**WORK REQUEST**
Filter these entries, keeping only lines that hold the word "cert".

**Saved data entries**
--- START ---

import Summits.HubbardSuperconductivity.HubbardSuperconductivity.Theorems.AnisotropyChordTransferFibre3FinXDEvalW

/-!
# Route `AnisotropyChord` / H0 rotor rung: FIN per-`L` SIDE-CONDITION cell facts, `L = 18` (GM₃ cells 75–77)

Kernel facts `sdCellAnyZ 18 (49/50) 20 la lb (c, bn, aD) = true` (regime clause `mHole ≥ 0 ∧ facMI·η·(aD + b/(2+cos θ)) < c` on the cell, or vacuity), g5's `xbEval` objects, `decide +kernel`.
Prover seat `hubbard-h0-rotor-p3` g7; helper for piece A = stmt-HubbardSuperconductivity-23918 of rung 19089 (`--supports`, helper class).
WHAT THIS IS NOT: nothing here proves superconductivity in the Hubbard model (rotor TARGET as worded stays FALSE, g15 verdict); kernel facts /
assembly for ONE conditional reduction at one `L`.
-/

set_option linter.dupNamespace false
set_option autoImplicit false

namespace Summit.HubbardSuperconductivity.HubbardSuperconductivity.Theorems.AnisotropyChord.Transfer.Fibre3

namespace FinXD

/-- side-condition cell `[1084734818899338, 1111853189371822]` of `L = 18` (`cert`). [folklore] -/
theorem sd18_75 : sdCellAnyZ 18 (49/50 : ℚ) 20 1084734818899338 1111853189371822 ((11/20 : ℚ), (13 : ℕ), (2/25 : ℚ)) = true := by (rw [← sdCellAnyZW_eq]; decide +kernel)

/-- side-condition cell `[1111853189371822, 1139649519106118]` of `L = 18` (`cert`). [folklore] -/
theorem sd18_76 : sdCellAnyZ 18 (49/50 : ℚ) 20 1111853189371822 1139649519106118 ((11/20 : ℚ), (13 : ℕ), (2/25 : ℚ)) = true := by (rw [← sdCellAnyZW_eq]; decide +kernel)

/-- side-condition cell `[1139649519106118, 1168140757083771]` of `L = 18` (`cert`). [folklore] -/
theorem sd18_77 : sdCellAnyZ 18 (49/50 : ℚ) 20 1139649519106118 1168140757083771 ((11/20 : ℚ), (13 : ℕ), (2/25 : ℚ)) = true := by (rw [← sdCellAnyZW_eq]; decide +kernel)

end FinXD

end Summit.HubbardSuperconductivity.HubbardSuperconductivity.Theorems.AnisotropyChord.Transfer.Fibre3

--- END ---

**ANSWER SPACE**
/-- side-condition cell `[1084734818899338, 1111853189371822]` of `L = 18` (`cert`). [folklore] -/
/-- side-condition cell `[1111853189371822, 1139649519106118]` of `L = 18` (`cert`). [folklore] -/
/-- side-condition cell `[1139649519106118, 1168140757083771]` of `L = 18` (`cert`). [folklore] -/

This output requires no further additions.